Japanese plum (Prunus salicina Lindel.) is a highly perishable fruit. Commercial storage and shipping conditions (0-5 °C and 80-95% RU) delay softening and reduce fresh weight loss and disease development, but may also cause cold storage disorders such as chilling injury (CI) symptoms.Many plum cultivars are susceptible to express CI symptoms (flesh browning, mealiness, flesh translucency, flesh bleeding, etc.) after a prolonged cold storage and ripening at room temperature. The CI symptoms affect the postharvest storage and shipping, and they reduce the consumer acceptance.
Many studies have demonstrated that storing the plums at temperatures higher than 7.5°C let to avoid CI in several cultivars and was effective in controlling the cold storage disorders, but it enhanced the over-ripening and senescence of fruit. To avoid softening problems due to temperatures higher than 7.5°C, some scientists have tested the controlled atmosphere (low O2, 3-5 kPa, and d high CO2, 10-15 kPa) combined with temperatures higher than 7.5 °C, this combined approach not only increased the softening fruit but also favored the off-odors development.
Another technique to control the fruit senescence is the application of 1-MCP (1-methylcyclopropene) which inhibits the ethylene production and action. In California, the recommended application for stone fruit is 0.5 µL /L at 0°C for 24 h in a sealed room. The 24-h application period is a critical issue for the chain because it delays storage and packaging, thus interrupting the current operation flow.
Forced-air cooling (FAC) is a commercial practice used all over the world and it allows that perishable produce to be marketed over long distances without compromising the safety and quality of the produce. In California, the FAC is applied immediately after harvest and lasts from 6 to 9 hours. It has been estimated that 3.6 Millions GJ of electricity are annually consumed for FAC and short cold storage, which represent 5.5% of total electricity used in agriculture and 0.4% of the California total consumption.
Storing the Japanese plums at temperatures from 7.5 to 10 °C after 1-MCP application could be the optimal combination to save energy and avoid CI symptoms. A research group (Minas et al., 2013) has evaluated the efficacy of 1-MCP application during FAC to control fruit senescence and avoid interruptions of the current operation flow, followed by the storage at 10°C after 1-MCP application to avoid CI symptoms occurring during plum distribution and reduce energy consume.

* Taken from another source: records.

/-- **The square of a regular threefold with `h^{2,0} = 0`: `HC(T × T) ⟺ dim_ℚ End_HS(H³T) ≤ dim_ℂ ⟨actions on H³(T;ℂ) of the rational algebraic classes of H⁶(T × T)⟩`** (quintic threefolds, Calabi–Yau
threefolds: «`End_HS(H³T)` is generated by algebraic self-correspondences»; g29-#5 was the case `dim End_HS(H³T) ≤ 1`, realised by the diagonal). [cite: VoisinHodgeI2002, §11.3.3 Thm. 11.38–11.40, Lemma 11.41 and pp. 286–287]
[cite: Voisin2025, §3.2.1 (12)–(14), Prop. 3.8 and Cor. 3.9] [cite: Deligne2000, §1] -/
theorem BettiUniverse.hodgeConjectureFor_tensor_self_threefold_iff_finrank_end_le_finrank_span_of_q_zero_of_h20_zero (hHD : exists_isReal_hodgeModel) (hT : IsSmoothProjective 3 T)
    (hTT : IsSmoothProjective 6 (T ⊗ T)) (hq : (BettiUniverse.hodge hHD hT 1).hodgeNumber 1 0 = 0) (h20 : (BettiUniverse.hodge hHD hT 2).hodgeNumber 2 0 = 0) :
    HodgeConjectureFor 6 (T ⊗ T) ↔
      Module.finrank ℚ (HodgeStructure.Hom (BettiUniverse.hodge hHD hT 3) (BettiUniverse.hodge hHD hT 3)) ≤
        Module.finrank ℂ ↥(Submodule.span ℂ ((fun γ ↦ corrAction μ hT hT (rfl : 3 + 2 * 3 = 3 + 2 * 3) (ofRatClass (ComplexPoints (T ⊗ T)) (2 * 3) γ)) ''
          {γ : bettiCohomology (T ⊗ T) (2 * 3) | ofRatClass (ComplexPoints (T ⊗ T)) (2 * 3) γ ∈ algebraicClasses (T ⊗ T) 3})) := by
  haveI := BettiUniverse.finite hT 1
  haveI := BettiUniverse.finite hT 2
  haveI : Subsingleton (bettiCohomology T 1) := Module.finrank_zero_iff.1 ((BettiUniverse.finrank_bettiCohomology_one_eq_zero_iff hHD hT).2 hq)
  have h13 : Subsingleton (HodgeStructure.Hom (BettiUniverse.hodge hHD hT 1) (((BettiUniverse.hodge hHD hT 3).tateTwist 1).cast (by norm_num))) :=
    HodgeStructure.Hom.toLinearMap_injective.subsingleton
  have htop : (BettiUniverse.hodge hHD hT 2).hodgeClasses 1 = ⊤ := (BettiUniverse.hodgeClasses_hodge_two_eq_top_iff hHD hT).2 h20
  have h22 : Module.finrank ℚ (HodgeStructure.Hom (BettiUniverse.hodge hHD hT 2) (BettiUniverse.hodge hHD hT 2)) ≤
      Module.finrank ℚ ↥((BettiUniverse.hodge hHD hT 2).hodgeClasses 1) * Module.finrank ℚ ↥((BettiUniverse.hodge hHD hT 2).hodgeClasses 1) := by
    refine le_of_eq ?_
    have e := BettiUniverse.finrank_hodgeClasses_tensor_hodge_of_hodgeClasses_eq_top_left hHD hT hT (i := 2) (a := 1) (by norm_num) htop 2 1
    rw [show (1 : ℤ) + 1 = ((2 : ℕ) : ℤ) by norm_num] at e
    rw [← BettiUniverse.finrank_hodgeClasses_tensor_hodge_eq_finrank_hom hHD hT hT 2, e, htop, finrank_top]
  exact BettiUniverse.hodgeConjectureFor_tensor_threefolds_iff_finrank_hom_le_finrank_span_of_kunneth_pieces μ hHD hT hT hTT
    (BettiUniverse.kunneth_piece_algebraic_of_subsingleton_hom_tateTwist hHD hT hT (show 1 + 3 = 2 * 2 by norm_num) (s := 1) (by norm_num) (by norm_num) h13)
    (BettiUniverse.kunneth_two_two_algebraic_of_finrank_hom_le hHD hT hT h22)
    (BettiUniverse.kunneth_piece_algebraic_of_subsingleton_hom_tateTwist_swap hHD hT hT (show 3 + 1 = 2 * 2 by norm_num) (s := -1) (s' := 1) (by norm_num) (by norm_num) (by norm_num) (by norm_num) h13)

end Threefolds

end Literature.AlgebraicGeometry.HodgeTheory

end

The research was conducted testing some plum cultivars and following wing treatments:
- Control;
- 1-MCP standard application – Application of 0.5 µL/L of 1-MCP at 0°C for 24 h, then treated fruits were stored at 0 and 10 °C for 10, 20 and 30 days;
- 1-MCP innovative application - Application of 0.5 µL/L of 1-MCP at 0°C for 6 h in a forced-air cooler (FAC phase simulation), then treated fruits were stored at 0 and 10 °C for 10 and 20 days.

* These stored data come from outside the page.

import Literature.AlgebraicGeometry.Motives.ComplexPointsSubmersion
import HarnessLib

/-!
# Change of holomorphic algebraic chart: analyticity in ONE algebraic chart gives
# differentiability in EVERY algebraic chart

Family `hodge`, layer `Literature/AlgebraicGeometry/Motives`. For a `ℂ`-scheme `X` locally of
finite type and smooth of relative dimension `d`, the tree's holomorphic algebraic charts
`ComplexPoints.algebraicChart X d P : X(ℂ) ⇀ ℂᵈ` form a `C^ω` atlas
(`ComplexPoints.contDiffOn_algebraicChart_symm_trans`, `isManifold_algebraicChart`; Serre GAGA
§2 n°5 Prop. 2). This file spells out the elementary
consequence used when a function `F : X(ℂ) → E` is known to be analytic in the coordinates of the
chart at ONE point `P` on a set `W ⊆ (algebraicChart X d P).source`, and one wants it
`ℂ`-differentiable in the coordinates of the chart at ANY point `Q` (on the part of the chart
domain lying over `W`):

* (input, ★ `ComplexPoints.contDiffOn_algebraicChart_symm_trans` of `Motives/ComplexPointsSubmersion`:
  the transition map `algebraicChart Q ∘ (algebraicChart P)⁻¹` is `C^ω` on its domain;)
* `differentiableOn_comp_algebraicChart_symm_of_differentiableAt` — pointwise-differentiable in the
  chart at `P` over `W` ⇒ `DifferentiableOn` in the chart at `Q` over `W`;
  `…_of_analyticOnNhd`, `…_of_differentiableOn` (open `W`) — the two usual hypotheses;
* `analyticOnNhd_comp_algebraicChart_symm_of_univ`, `image_val_subset_algebraicChart_source_of_univ`,
  `image_eq_algebraicChart_image_of_univ` and the seam corollary
  `differentiableOn_comp_algebraicChart_symm_of_analyticOnNhd_univ` — the same statements when the
  chart at `P` is presented on the subtype `↥(Set.univ : Set X(ℂ))` as
  `ψ = (Homeomorph.Set.univ _).transOpenPartialHomeomorph (algebraicChart X d P)` (the spelling
  produced by chart-ball frame statements phrased over `Set.univ`), for any `W' ⊆ val '' W`.

Used by the (U)-road of cell hodgecm-mathlib (U-e P4, seam (S-5): Griffiths frames are analytic in
the chart at the centre of a chart ball; the period map must be holomorphic in every algebraic
chart). Nothing here is specific to that consumer.

## References

* [SerreGAGA1956] J.-P. Serre, Géométrie algébrique et géométrie analytique, Ann. Inst. Fourier 6
  (1956), §2 n°5 Prop. 2.
-/

noncomputable section

open scoped Manifold ContDiff Topology
open Set Function

namespace Literature.AlgebraicGeometry.Motives.ComplexPoints

variable {X : SchemeOver ℂ} {d : ℕ} [AlgebraicGeometry.LocallyOfFiniteType X.hom]
  [AlgebraicGeometry.SmoothOfRelativeDimension d X.hom]

/-- **Differentiable in the chart at `P` over `W` ⇒ differentiable in the chart at `Q` over `W`.**
If `W ⊆ (algebraicChart P).source` and `F ∘ (algebraicChart P)⁻¹` is `ℂ`-differentiable at
`algebraicChart P y` for every `y ∈ W`, then `F ∘ (algebraicChart Q)⁻¹` is `ℂ`-differentiable on
`(algebraicChart Q).target ∩ (algebraicChart Q)⁻¹' W` (compose with the `C^ω` transition map).
[cite: SerreGAGA1956, §2 n°5 Prop. 2] -/
theorem differentiableOn_comp_algebraicChart_symm_of_differentiableAt {E : Type*}
    [NormedAddCommGroup E] [NormedSpace ℂ E] (F : ComplexPoints X → E) (P : ComplexPoints X)
    {W : Set (ComplexPoints X)} (hW : W ⊆ (algebraicChart X d P).source)
    (hF : ∀ y ∈ W, DifferentiableAt ℂ (F ∘ (algebraicChart X d P).symm) (algebraicChart X d P y))
    (Q : ComplexPoints X) :
    DifferentiableOn ℂ (F ∘ (algebraicChart X d Q).symm)
      ((algebraicChart X d Q).target ∩ (algebraicChart X d Q).symm ⁻¹' W) := by
  intro z hz
  set cP := algebraicChart X d P with hcP
  set cQ := algebraicChart X d Q with hcQ
  have hsub : cQ.target ∩ cQ.symm ⁻¹' W ⊆ cQ.target ∩ cQ.symm ⁻¹' cP.source :=
    fun w hw ↦ ⟨hw.1, hW hw.2⟩
  have hT := contDiffOn_algebraicChart_symm_trans X d Q P
  simp only [OpenPartialHomeomorph.trans_source, OpenPartialHomeomorph.symm_source,
    OpenPartialHomeomorph.coe_trans] at hT
  have h1 : DifferentiableWithinAt ℂ (cP ∘ cQ.symm) (cQ.target ∩ cQ.symm ⁻¹' W) z :=
    ((hT.differentiableOn (by simp)) z (hsub hz)).mono hsub
  have h2 : DifferentiableAt ℂ (F ∘ cP.symm) (cP (cQ.symm z)) := hF _ hz.2
  have h3 : DifferentiableWithinAt ℂ ((F ∘ cP.symm) ∘ (cP ∘ cQ.symm)) (cQ.target ∩ cQ.symm ⁻¹' W) z :=
    h2.comp_differentiableWithinAt z h1
  refine h3.congr (fun w hw ↦ ?_) ?_
  · change F (cQ.symm w) = F (cP.symm (cP (cQ.symm w)))
    rw [cP.left_inv (hW hw.2)]
  · change F (cQ.symm z) = F (cP.symm (cP (cQ.symm z)))
    rw [cP.left_inv (hW hz.2)]

/-- **Analytic in the chart at `P` on `algebraicChart P '' W` ⇒ differentiable in every chart over `W`.**
[cite: SerreGAGA1956, §2 n°5 Prop. 2] -/
theorem differentiableOn_comp_algebraicChart_symm_of_analyticOnNhd {E : Type*}
    [NormedAddCommGroup E] [NormedSpace ℂ E] (F : ComplexPoints X → E) (P : ComplexPoints X)
    {W : Set (ComplexPoints X)} (hW : W ⊆ (algebraicChart X d P).source)
    (hF : AnalyticOnNhd ℂ (F ∘ (algebraicChart X d P).symm) (algebraicChart X d P '' W))
    (Q : ComplexPoints X) :
    DifferentiableOn ℂ (F ∘ (algebraicChart X d Q).symm)
      ((algebraicChart X d Q).target ∩ (algebraicChart X d Q).symm ⁻¹' W) :=
  differentiableOn_comp_algebraicChart_symm_of_differentiableAt F P hW
    (fun _ hy ↦ (hF _ (Set.mem_image_of_mem _ hy)).differentiableAt) Q

/-- **Differentiable in the chart at `P` on `algebraicChart P '' W`, `W` open ⇒ differentiable in
every chart over `W`.** [cite: SerreGAGA1956, §2 n°5 Prop. 2] -/
theorem differentiableOn_comp_algebraicChart_symm_of_differentiableOn {E : Type*}
    [NormedAddCommGroup E] [NormedSpace ℂ E] (F : ComplexPoints X → E) (P : ComplexPoints X)
    {W : Set (ComplexPoints X)} (hWo : IsOpen W) (hW : W ⊆ (algebraicChart X d P).source)
    (hF : DifferentiableOn ℂ (F ∘ (algebraicChart X d P).symm) (algebraicChart X d P '' W))
    (Q : ComplexPoints X) :
    DifferentiableOn ℂ (F ∘ (algebraicChart X d Q).symm)
      ((algebraicChart X d Q).target ∩ (algebraicChart X d Q).symm ⁻¹' W) :=
  differentiableOn_comp_algebraicChart_symm_of_differentiableAt F P hW
    (fun _ hy ↦ hF.differentiableAt
      (((algebraicChart X d P).isOpen_image_of_subset_source hWo hW).mem_nhds
        (Set.mem_image_of_mem _ hy))) Q

/-! ### The chart at `P` presented on the subtype `↥(Set.univ)` -/

section UnivSubtype

variable {M : Type*} [TopologicalSpace M] {H : Type*} [TopologicalSpace H]
  (e : OpenPartialHomeomorph M H)

/-- `(univ ≃ₜ M).trans e` maps `W ⊆ ↥univ` onto `e '' (val '' W)`. [folklore] -/
private theorem univ_transOpenPartialHomeomorph_image (W : Set (Set.univ : Set M)) :
    (Homeomorph.Set.univ M).transOpenPartialHomeomorph e '' W = e '' (Subtype.val '' W) := by
  rw [Set.image_image]
  rfl

/-- Reading a function through the inverse of `(univ ≃ₜ M).trans e` is reading its extension to `M`
through `e⁻¹`. [folklore] -/
private theorem univ_transOpenPartialHomeomorph_symm_comp {E : Type*}
    (G : ↥(Set.univ : Set M) → E) :
    G ∘ ((Homeomorph.Set.univ M).transOpenPartialHomeomorph e).symm =
      (fun y ↦ G ⟨y, Set.mem_univ y⟩) ∘ e.symm :=
  rfl

/-- `W ⊆ source ((univ ≃ₜ M).trans e)` iff `val '' W ⊆ e.source`. [folklore] -/
private theorem univ_transOpenPartialHomeomorph_subset_source_iff (W : Set (Set.univ : Set M)) :
    W ⊆ ((Homeomorph.Set.univ M).transOpenPartialHomeomorph e).source ↔ Subtype.val '' W ⊆ e.source := by
  rw [Set.image_subset_iff]
  rfl

end UnivSubtype

/-- **Un-subtyping the chart at `P` (analyticity).** If `ψ` is the algebraic chart at `P` presented on
`↥univ`, analyticity of `G ∘ ψ⁻¹` on `ψ '' W` is analyticity of the extension `y ↦ G ⟨y, _⟩` read
through `(algebraicChart P)⁻¹` on `algebraicChart P '' (val '' W)`. [cite: SerreGAGA1956, §2 n°5 Prop. 2] -/
theorem analyticOnNhd_comp_algebraicChart_symm_of_univ {E : Type*}
    [NormedAddCommGroup E] [NormedSpace ℂ E] (G : ↥(Set.univ : Set (ComplexPoints X)) → E)
    (P : ComplexPoints X) {ψ : OpenPartialHomeomorph (Set.univ : Set (ComplexPoints X)) (Fin d → ℂ)}
    (hψ : ψ = (Homeomorph.Set.univ (ComplexPoints X)).transOpenPartialHomeomorph (algebraicChart X d P))
    {W : Set (Set.univ : Set (ComplexPoints X))} (hG : AnalyticOnNhd ℂ (G ∘ ψ.symm) (ψ '' W)) :
    AnalyticOnNhd ℂ ((fun y ↦ G ⟨y, Set.mem_univ y⟩) ∘ (algebraicChart X d P).symm)
      (algebraicChart X d P '' (Subtype.val '' W)) := by
  subst hψ
  rwa [univ_transOpenPartialHomeomorph_image, univ_transOpenPartialHomeomorph_symm_comp] at hG

/-- **Un-subtyping the chart at `P` (source condition).** `W ⊆ ψ.source` for the chart at `P`
presented on `↥univ` means `val '' W ⊆ (algebraicChart P).source`. [cite: SerreGAGA1956, §2 n°5 Prop. 2] -/
theorem image_val_subset_algebraicChart_source_of_univ (P : ComplexPoints X)
    {ψ : OpenPartialHomeomorph (Set.univ : Set (ComplexPoints X)) (Fin d → ℂ)}
    (hψ : ψ = (Homeomorph.Set.univ (ComplexPoints X)).transOpenPartialHomeomorph (algebraicChart X d P))
    {W : Set (Set.univ : Set (ComplexPoints X))} (hW : W ⊆ ψ.source) :
    Subtype.val '' W ⊆ (algebraicChart X d P).source := by
  subst hψ
  rwa [univ_transOpenPartialHomeomorph_subset_source_iff] at hW

/-- **Un-subtyping the chart at `P` (image of a subset).** For the chart at `P` presented on `↥univ`,
`ψ '' W = algebraicChart P '' (val '' W)`. [cite: SerreGAGA1956, §2 n°5 Prop. 2] -/
theorem image_eq_algebraicChart_image_of_univ (P : ComplexPoints X)
    {ψ : OpenPartialHomeomorph (Set.univ : Set (ComplexPoints X)) (Fin d → ℂ)}
    (hψ : ψ = (Homeomorph.Set.univ (ComplexPoints X)).transOpenPartialHomeomorph (algebraicChart X d P))
    (W : Set (Set.univ : Set (ComplexPoints X))) :
    ψ '' W = algebraicChart X d P '' (Subtype.val '' W) := by
  subst hψ
  exact univ_transOpenPartialHomeomorph_image _ W

/-- **Seam form.** If `ψ` is the chart at `P` presented on `↥univ` and `G ∘ ψ⁻¹` is analytic on
`ψ '' W` with `W ⊆ ψ.source`, then the extension `y ↦ G ⟨y, _⟩` of `G` is `ℂ`-differentiable in
EVERY algebraic chart over any `W' ⊆ val '' W`. [cite: SerreGAGA1956, §2 n°5 Prop. 2] -/
theorem differentiableOn_comp_algebraicChart_symm_of_analyticOnNhd_univ {E : Type*}
    [NormedAddCommGroup E] [NormedSpace ℂ E] (G : ↥(Set.univ : Set (ComplexPoints X)) → E)
    (P : ComplexPoints X) {ψ : OpenPartialHomeomorph (Set.univ : Set (ComplexPoints X)) (Fin d → ℂ)}
    (hψ : ψ = (Homeomorph.Set.univ (ComplexPoints X)).transOpenPartialHomeomorph (algebraicChart X d P))
    {W : Set (Set.univ : Set (ComplexPoints X))} (hW : W ⊆ ψ.source)
    (hG : AnalyticOnNhd ℂ (G ∘ ψ.symm) (ψ '' W)) {W' : Set (ComplexPoints X)}
    (hW' : W' ⊆ Subtype.val '' W) (Q : ComplexPoints X) :
    DifferentiableOn ℂ ((fun y ↦ G ⟨y, Set.mem_univ y⟩) ∘ (algebraicChart X d Q).symm)
      ((algebraicChart X d Q).target ∩ (algebraicChart X d Q).symm ⁻¹' W') :=
  differentiableOn_comp_algebraicChart_symm_of_analyticOnNhd _ P
    (hW'.trans (image_val_subset_algebraicChart_source_of_univ P hψ hW))
    ((analyticOnNhd_comp_algebraicChart_symm_of_univ G P hψ hG).mono (Set.image_mono hW')) Q

end Literature.AlgebraicGeometry.Motives.ComplexPoints

end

After cold storage at 0 and 10 °C, the plums are put at room temperature to ripen simulating the conditions of a retail market, this phase lasted 6 days for standard treatment and 8 days for innovative one. During these days the fruit stone quality was evaluated measuring ethylene production, respiration rate, flesh firmness, soluble solids content, titratable acidity, skin and flesh color, consumer acceptance. For the last parameter, a value scale from 1 (= dislike extremely) to 9 (like extremely) was used considering the firmness, sweetness and sourness of the plum.

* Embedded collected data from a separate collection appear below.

/-- **THE SWEEP DOMINATES PRODUCT HAAR ON A BOX AROUND EVERY CONFIGURATION.**  For a step law
`ν ≥ a · Haar|_V` (`V ∈ 𝓝 1`, `a ≠ 0`), a measurable weight pinched `0 < m ≤ w ≤ M`, `n ≥ 1` hits per
visit and a scan `L` through every link: there are an open `V' ∋ 1` and `κ ≠ 0` with
`κ · Haar^{⊗ι}|_{ {W : ∀ j, W_j U_j⁻¹ ∈ V'} } ≤ S(U, ·)` for EVERY `U`, `S = metropolisSweep ν w n L`. -/
theorem metropolisSweep_box_minorised {a : ℝ≥0∞} (ha : a ≠ 0) {V : Set G} (hV : V ∈ 𝓝 (1 : G))
    (hν : a • (haarProbability G).restrict V ≤ ν) (hw : Measurable w) (hm : 0 < m) (hwm : ∀ U, m ≤ w U)
    (hwM : ∀ U, w U ≤ M) {n : ℕ} (hn : 1 ≤ n) {L : List ι} (hL : ∀ j, j ∈ L) :
    ∃ V' : Set G, IsOpen V' ∧ (1 : G) ∈ V' ∧ ∃ κ : ℝ≥0∞, κ ≠ 0 ∧ ∀ U : ι → G,
      κ • (Measure.pi fun _ : ι => haarProbability G).restrict {W | ∀ j, W j * (U j)⁻¹ ∈ V'} ≤
        metropolisSweep ν w n L U := by
  -- per link: the convolution power dominates Haar near `1`
  have hpow : ∀ j : ι, ∃ W : Set G, IsOpen W ∧ (1 : G) ∈ W ∧ ∃ c : ℝ≥0∞, c ≠ 0 ∧
      c • (haarProbability G).restrict W ≤ mconvPow ν (n * L.count j) := by
    intro j
    have hc : 1 ≤ L.count j := List.count_pos_iff.2 (hL j)
    obtain ⟨e, he⟩ : ∃ e : ℕ, n * L.count j = e + 1 :=
      ⟨n * L.count j - 1, (Nat.sub_add_cancel (Nat.one_le_iff_ne_zero.2 (Nat.mul_ne_zero
        (Nat.one_le_iff_ne_zero.1 hn) (Nat.one_le_iff_ne_zero.1 hc)))).symm⟩
    rw [he]
    exact exists_smul_restrict_le_mconvPow (μ := haarProbability G) ha hV hν e
  choose W hWo hW1 c hc hle using hpow
  refine ⟨⋂ j, W j, isOpen_iInter_of_finite hWo, mem_iInter.2 hW1,
    (ENNReal.ofReal (m / M) ^ n) ^ L.length * ∏ j, c j,
    mul_ne_zero (pow_ne_zero _ (pow_ne_zero _ ?_)) (Finset.prod_ne_zero_iff.2 fun j _ => hc j), fun U => ?_⟩
  · have hM : 0 < M := hm.trans_le ((hwm fun _ => 1).trans (hwM _))
    rw [Ne, ENNReal.ofReal_eq_zero, not_le]
    exact div_pos hm hM
  -- every coordinate law dominates Haar on the common box
  have hcoord : ∀ j, c j • (haarProbability G).restrict (⋂ i, W i) ≤ mconvPow ν (n * L.count j) := fun j =>
    calc c j • (haarProbability G).restrict (⋂ i, W i) ≤ c j • (haarProbability G).restrict (W j) := by
          refine Measure.le_iff'.2 fun E => ?_
          simp only [Measure.smul_apply, smul_eq_mul]
          exact mul_le_mul' le_rfl (Measure.le_iff'.1 (Measure.restrict_mono (iInter_subset _ j) le_rfl) E)
      _ ≤ mconvPow ν (n * L.count j) := hle j
  haveI := sFinite_foldr_mconv (fun l : ι => mconvPow (ν.map (update (1 : ι → G) l)) n) L
  have hwalk := metropolisSweep_minorised_walk (ν := ν) hw hm hwm hwM n L U
  rw [foldr_linkLaw_eq_pi] at hwalk
  calc ((ENNReal.ofReal (m / M) ^ n) ^ L.length * ∏ j, c j) •
        (Measure.pi fun _ : ι => haarProbability G).restrict {W' | ∀ j, W' j * (U j)⁻¹ ∈ ⋂ i, W i}
      = (ENNReal.ofReal (m / M) ^ n) ^ L.length • ((∏ j, c j) •
          (Measure.pi fun _ : ι => haarProbability G).restrict {W' | ∀ j, W' j * (U j)⁻¹ ∈ ⋂ i, W i}) := by
        rw [smul_smul]
    _ ≤ (ENNReal.ofReal (m / M) ^ n) ^ L.length • mulWalk (Measure.pi fun j => mconvPow ν (n * L.count j)) U := by
        refine Measure.le_iff'.2 fun E => ?_
        simp only [Measure.smul_apply, smul_eq_mul]
        exact mul_le_mul' le_rfl
          (Measure.le_iff'.1 (smul_restrict_box_le_mulWalk_pi (μH := haarProbability G) hcoord U) E)
    _ ≤ metropolisSweep ν w n L U := hwalk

Both 1-MCP application systems resulted effective in protecting all cultivars from softening and senescence processes during ripening after 10 or 20 days storage at 0°C or 10°C. The ethylene production resulted lower in 1-MCP treated fruits stored at 10 °C than in untreated fruits stored at 0°C. The 1-MCP application delayed the acidity loss and flesh color change, and had not negative effects on consumer acceptance in the case of low-acidity plums.
In general, treating the Japanese plums with 1-MCP and storing them at 10° allowed to limit the CI symptoms and fruit softening occurring during commercial distribution at room temperature. In addition, pre-storage 1-MCP treatment followed by storage at 10°C would cost about 126.0 kJ/kg versus the 194.4 kJ/kg needed for storage at 0°C for up to 20 days in the California climate. Thus, this new approach would reduce energy use by 35%, reducing fresh fruit costs from 8.10$ to 5,25$ per ton of produce.
The reduction of 1-MCP application duration from 24 to 6 hours could have a beneficial effects on the operation flow. The reduced time required would allow this technology to be easily adopted by growers because the application of 1-MCP during FAC does not add an extra step to the current postharvest handling.